## What to produce
Lines from the one containing "rw [fkLaw_image_iso_restrW_lattW_real_openConnIn (gI" through the final line of the entries below: reproduce them exactly, all of them and only them.

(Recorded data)
++++++++++++++++++++
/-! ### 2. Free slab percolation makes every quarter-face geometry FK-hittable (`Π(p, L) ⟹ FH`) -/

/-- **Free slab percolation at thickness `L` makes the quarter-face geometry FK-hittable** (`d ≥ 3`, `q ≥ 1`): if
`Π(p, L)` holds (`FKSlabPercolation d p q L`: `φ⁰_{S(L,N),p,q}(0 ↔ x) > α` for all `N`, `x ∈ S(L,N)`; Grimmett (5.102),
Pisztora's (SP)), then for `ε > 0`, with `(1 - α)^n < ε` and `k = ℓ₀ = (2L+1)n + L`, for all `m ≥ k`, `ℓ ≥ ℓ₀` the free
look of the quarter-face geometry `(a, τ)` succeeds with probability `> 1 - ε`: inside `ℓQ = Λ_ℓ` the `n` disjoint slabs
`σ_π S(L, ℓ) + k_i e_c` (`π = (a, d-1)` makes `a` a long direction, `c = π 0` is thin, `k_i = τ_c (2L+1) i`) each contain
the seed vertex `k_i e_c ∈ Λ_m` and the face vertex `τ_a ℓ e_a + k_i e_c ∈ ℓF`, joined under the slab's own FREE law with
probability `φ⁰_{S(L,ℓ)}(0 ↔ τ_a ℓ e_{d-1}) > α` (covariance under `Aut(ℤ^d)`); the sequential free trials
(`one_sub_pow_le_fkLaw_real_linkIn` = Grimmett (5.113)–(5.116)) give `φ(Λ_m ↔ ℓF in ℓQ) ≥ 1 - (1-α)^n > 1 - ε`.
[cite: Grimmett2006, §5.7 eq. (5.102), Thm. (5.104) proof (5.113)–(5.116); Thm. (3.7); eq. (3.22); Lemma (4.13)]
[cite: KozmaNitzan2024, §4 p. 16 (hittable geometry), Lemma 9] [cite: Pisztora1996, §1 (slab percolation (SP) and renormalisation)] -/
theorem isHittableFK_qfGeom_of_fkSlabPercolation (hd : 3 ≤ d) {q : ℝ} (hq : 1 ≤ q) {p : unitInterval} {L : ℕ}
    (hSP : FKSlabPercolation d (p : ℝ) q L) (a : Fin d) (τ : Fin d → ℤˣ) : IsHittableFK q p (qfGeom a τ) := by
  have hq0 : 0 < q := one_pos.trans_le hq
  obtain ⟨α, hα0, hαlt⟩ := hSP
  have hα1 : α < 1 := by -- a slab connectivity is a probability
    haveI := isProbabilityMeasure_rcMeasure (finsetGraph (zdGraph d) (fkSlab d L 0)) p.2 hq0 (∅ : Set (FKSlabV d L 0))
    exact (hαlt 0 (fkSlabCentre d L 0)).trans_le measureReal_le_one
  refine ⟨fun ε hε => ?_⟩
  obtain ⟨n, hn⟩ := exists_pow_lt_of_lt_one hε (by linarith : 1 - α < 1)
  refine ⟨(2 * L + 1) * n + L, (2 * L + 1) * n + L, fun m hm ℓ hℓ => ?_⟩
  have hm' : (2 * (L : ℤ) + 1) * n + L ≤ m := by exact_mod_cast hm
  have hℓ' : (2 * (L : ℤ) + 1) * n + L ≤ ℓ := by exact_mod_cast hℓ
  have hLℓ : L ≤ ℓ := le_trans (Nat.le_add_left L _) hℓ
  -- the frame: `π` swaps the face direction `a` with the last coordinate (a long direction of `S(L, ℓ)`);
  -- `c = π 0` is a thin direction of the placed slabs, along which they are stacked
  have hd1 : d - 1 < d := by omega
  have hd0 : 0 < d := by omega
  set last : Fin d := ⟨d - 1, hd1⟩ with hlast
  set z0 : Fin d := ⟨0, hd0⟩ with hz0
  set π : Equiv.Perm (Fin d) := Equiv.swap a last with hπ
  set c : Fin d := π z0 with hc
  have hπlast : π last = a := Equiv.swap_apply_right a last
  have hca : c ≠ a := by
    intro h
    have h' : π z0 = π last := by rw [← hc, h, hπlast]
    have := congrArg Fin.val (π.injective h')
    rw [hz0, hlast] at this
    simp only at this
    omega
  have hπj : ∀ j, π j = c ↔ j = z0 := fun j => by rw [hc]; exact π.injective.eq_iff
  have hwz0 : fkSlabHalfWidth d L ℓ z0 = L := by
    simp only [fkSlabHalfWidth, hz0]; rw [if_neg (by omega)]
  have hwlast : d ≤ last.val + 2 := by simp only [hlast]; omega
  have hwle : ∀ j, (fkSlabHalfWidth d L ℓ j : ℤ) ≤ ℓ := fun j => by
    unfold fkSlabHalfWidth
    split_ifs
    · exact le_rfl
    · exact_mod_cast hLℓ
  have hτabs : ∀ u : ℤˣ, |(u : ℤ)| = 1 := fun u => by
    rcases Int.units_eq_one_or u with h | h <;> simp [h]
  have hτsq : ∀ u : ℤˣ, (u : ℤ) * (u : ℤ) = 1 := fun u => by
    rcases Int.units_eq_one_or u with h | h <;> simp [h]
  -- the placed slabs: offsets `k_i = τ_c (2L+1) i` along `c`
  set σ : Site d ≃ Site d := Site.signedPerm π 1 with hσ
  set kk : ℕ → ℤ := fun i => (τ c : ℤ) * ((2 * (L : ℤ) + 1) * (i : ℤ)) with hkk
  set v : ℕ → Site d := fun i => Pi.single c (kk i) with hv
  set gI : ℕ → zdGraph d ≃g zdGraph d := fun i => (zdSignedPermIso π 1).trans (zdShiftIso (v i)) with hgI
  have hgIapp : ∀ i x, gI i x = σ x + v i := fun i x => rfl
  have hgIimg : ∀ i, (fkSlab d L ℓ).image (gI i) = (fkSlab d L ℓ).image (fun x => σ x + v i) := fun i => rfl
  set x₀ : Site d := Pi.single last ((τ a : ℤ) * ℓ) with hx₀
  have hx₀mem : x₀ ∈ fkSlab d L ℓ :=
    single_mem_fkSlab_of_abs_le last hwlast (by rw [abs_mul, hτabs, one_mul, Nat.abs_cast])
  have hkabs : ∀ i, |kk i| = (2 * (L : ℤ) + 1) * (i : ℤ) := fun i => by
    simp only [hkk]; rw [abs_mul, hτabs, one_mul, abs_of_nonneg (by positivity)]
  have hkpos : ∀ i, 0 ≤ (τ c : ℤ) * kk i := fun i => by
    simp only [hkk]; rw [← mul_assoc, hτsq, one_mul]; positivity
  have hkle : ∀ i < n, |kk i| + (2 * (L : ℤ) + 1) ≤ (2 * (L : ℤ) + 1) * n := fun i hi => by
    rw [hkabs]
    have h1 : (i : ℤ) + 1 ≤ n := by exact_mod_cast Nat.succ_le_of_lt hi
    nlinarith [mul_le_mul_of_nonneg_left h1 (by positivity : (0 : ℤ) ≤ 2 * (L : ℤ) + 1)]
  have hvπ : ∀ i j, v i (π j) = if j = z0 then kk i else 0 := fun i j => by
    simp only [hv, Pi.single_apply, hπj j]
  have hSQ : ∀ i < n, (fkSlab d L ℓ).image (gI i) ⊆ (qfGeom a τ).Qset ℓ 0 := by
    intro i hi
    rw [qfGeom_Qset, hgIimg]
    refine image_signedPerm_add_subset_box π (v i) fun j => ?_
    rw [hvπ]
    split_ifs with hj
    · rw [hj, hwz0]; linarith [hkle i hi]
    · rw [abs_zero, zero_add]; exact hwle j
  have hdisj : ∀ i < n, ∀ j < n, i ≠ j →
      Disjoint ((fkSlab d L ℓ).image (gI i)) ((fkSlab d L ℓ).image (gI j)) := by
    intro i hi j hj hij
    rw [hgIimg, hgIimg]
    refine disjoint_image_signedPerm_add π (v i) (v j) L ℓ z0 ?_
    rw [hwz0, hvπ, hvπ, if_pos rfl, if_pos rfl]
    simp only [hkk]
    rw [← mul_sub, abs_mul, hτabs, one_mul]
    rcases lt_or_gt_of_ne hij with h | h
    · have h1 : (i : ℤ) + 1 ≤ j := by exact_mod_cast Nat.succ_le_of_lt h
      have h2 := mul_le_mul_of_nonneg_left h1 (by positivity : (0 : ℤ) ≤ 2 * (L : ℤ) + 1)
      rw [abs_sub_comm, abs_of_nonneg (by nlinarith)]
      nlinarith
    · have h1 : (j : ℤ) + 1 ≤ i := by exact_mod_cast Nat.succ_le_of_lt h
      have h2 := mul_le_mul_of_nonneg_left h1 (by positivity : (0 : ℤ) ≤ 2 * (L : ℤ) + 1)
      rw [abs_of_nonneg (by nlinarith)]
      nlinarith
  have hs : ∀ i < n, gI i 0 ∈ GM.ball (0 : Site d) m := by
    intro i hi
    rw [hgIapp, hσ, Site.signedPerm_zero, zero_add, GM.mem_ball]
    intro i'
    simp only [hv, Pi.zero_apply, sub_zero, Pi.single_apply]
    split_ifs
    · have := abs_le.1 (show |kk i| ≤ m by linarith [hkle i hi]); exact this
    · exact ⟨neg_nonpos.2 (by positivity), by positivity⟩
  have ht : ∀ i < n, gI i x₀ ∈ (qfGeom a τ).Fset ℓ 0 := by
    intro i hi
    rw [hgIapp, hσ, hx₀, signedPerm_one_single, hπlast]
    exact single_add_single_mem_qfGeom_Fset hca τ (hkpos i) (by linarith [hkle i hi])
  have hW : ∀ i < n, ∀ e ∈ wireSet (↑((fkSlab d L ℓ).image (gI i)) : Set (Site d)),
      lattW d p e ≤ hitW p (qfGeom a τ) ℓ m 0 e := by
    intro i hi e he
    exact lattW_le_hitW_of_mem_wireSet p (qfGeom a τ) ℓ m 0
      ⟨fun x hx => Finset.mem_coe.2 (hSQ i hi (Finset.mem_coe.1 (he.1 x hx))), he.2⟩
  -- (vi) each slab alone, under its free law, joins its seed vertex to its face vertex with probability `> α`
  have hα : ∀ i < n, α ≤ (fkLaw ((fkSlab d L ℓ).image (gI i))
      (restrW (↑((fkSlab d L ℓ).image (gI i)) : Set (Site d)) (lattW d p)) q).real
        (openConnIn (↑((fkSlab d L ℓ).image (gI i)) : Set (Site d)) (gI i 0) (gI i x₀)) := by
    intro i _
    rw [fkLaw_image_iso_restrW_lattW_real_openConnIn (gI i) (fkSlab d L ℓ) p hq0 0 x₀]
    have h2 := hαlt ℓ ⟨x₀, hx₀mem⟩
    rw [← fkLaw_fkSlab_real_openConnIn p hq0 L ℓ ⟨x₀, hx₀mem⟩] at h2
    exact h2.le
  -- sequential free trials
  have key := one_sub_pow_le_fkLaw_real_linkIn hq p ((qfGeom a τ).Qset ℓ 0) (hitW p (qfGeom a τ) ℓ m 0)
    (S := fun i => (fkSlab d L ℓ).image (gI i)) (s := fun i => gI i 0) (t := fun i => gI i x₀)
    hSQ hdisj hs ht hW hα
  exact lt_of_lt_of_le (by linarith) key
++++++++++++++++++++
## Output of the exercise
    rw [fkLaw_image_iso_restrW_lattW_real_openConnIn (gI i) (fkSlab d L ℓ) p hq0 0 x₀]
    have h2 := hαlt ℓ ⟨x₀, hx₀mem⟩
    rw [← fkLaw_fkSlab_real_openConnIn p hq0 L ℓ ⟨x₀, hx₀mem⟩] at h2
    exact h2.le
  -- sequential free trials
  have key := one_sub_pow_le_fkLaw_real_linkIn hq p ((qfGeom a τ).Qset ℓ 0) (hitW p (qfGeom a τ) ℓ m 0)
    (S := fun i => (fkSlab d L ℓ).image (gI i)) (s := fun i => gI i 0) (t := fun i => gI i x₀)
    hSQ hdisj hs ht hW hα
  exact lt_of_lt_of_le (by linarith) key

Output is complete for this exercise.